Thousands of new species are discovered yearly, and new DNA and protein sequences are determined daily from previously unexamined species (
Wilson 1992, Ch. 8). At the
current rate, which is increasing exponentially, nearly 30,000 new sequences are deposited at GenBank every day, amounting to over 38 million new bases sequenced every day. Each and every one is a test of the theory of common descent. When I first wrote these words in 1999, the rate was less than one tenth what it is today (in 2006), and we now have 20 times the amount of DNA sequenced. Based solely on the theory of common descent and the genetics of known organisms, we strongly predict that we will never find any modern species from known phyla on this Earth with a foreign, non-nucleic acid genetic material. We also make the strong prediction that all newly discovered species that belong to the known phyla will use the "standard genetic code" or a close derivative thereof. For example, according to the theory, none of the thousands of new and previously unknown insects that are constantly being discovered in the Brazilian rainforest will have non-nucleic acid genomes. Nor will these yet undiscovered species of insects have genetic codes which are not close derivatives of the standard genetic code. In the absence of the theory of common descent, it is quite possible that every species could have a very different genetic code, specific to it only, since there are 1.4 x 10[SUP]
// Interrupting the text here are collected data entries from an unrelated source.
/-- **BRIDGE: [BVY04, Thm 1.6] with EIGHT of its ten possibly-exceptional pairs struck (pure logic).** `Thm16With thm16Residual` (the conclusion of
`sh04_thm16_residual_of`, `SH04/BridgeLStar.lean`: seven pairs struck under its named hypotheses) and the row `(61, 61)` give Theorem 1.6 with the
exception list `{(29,11), (59,11)}` — exactly the two printed pairs the cell does NOT claim to close. ADJACENT, NOT abc.
[cite: BennettVatsalYazdani2004, Thm 1.6 p.1400 (exception list cut from ten to two pairs, conditionally on the named inputs)] -/
theorem sh04_thm16_residual2_of (hres : Thm16With thm16Residual) (M : CMNewformModel) (hP : M.BVY04PackageDvdAB) (h43 : M.BVY04Prop43)
    (hD183 : M.DataComplete 183 level183Orbits) (hD549 : M.DataComplete 549 level549Orbits)
    (hD1647 : M.DataComplete 1647 level1647Orbits) (hL : M.LStarTransfer 1647 orbit_1647_12 61 0 27 (-3))
    (hDM : darmonMerel1997_sumOfPowersEqCube) : Thm16With {(29, 11), (59, 11)} := by
  refine thm16With_of_pairs hres ?_
  intro pn hpn hnot
  simp only [thm16Residual, Finset.mem_insert, Finset.mem_singleton] at hpn
  rcases hpn with rfl | rfl | rfl
  · exact absurd (by decide) hnot
  · exact absurd (by decide) hnot
  · exact sh04_61_61 M hP h43 hD183 hD549 hD1647 hL hDM

end Summit.Ventures.AbcShadow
70[/SUP] informationally equivalent genetic codes, all of which use the same codons and amino acids as the standard genetic code (
Yockey 1992). This possibility could be extremely useful for organisms, as it would preclude interspecific viral infections. However, this has not been observed, and the theory of common descent effectively prohibits such an observation.
As another example, nine new lemur and two marmoset species (all primates) were discovered in the forests of Madagascar and Brazil in 2000 (
Groves 2000;
Rasoloarison et al. 2000;
Thalmann and Geissmann 2000). Ten new monkey species have been discovered in Brazil alone since 1990 (
Van Roosmalen et al. 2000). Nothing in biology prevents these various species from having a hitherto unknown genetic material or a previously unused genetic code—nothing, that is, except for the theory of common descent. However, we now know definitively that the new lemurs use DNA with the standard genetic code (
Yoder et al. 2000); the marmosets have yet to be tested.
Furthermore, each species could use a different polymer for catalysis. The polymers that are used could still be chemically identical yet have different chiralities in different species. There are thousands of thermodynamically equivalent glycolysis pathways (even using the same ten reaction steps but in different orders), so it is possible that every species could have its own specific glycolysis pathway, tailored to its own unique needs. The same reasoning applies to other core metabolic pathways, such as the citric acid cycle and oxidative phosphorylation.
Finally, many molecules besides ATP could serve equally well as the common currency for energy in various species (CTP, TTP, UTP, ITP, or any ATP-like molecule with one of the 293 known amino acids or one of the dozens of other bases replacing the adenosine moiety immediately come to mind). Discovering any new animals or plants that contained any of the anomalous examples proffered above would be potential falsifications of common ancestry, but they have not been found.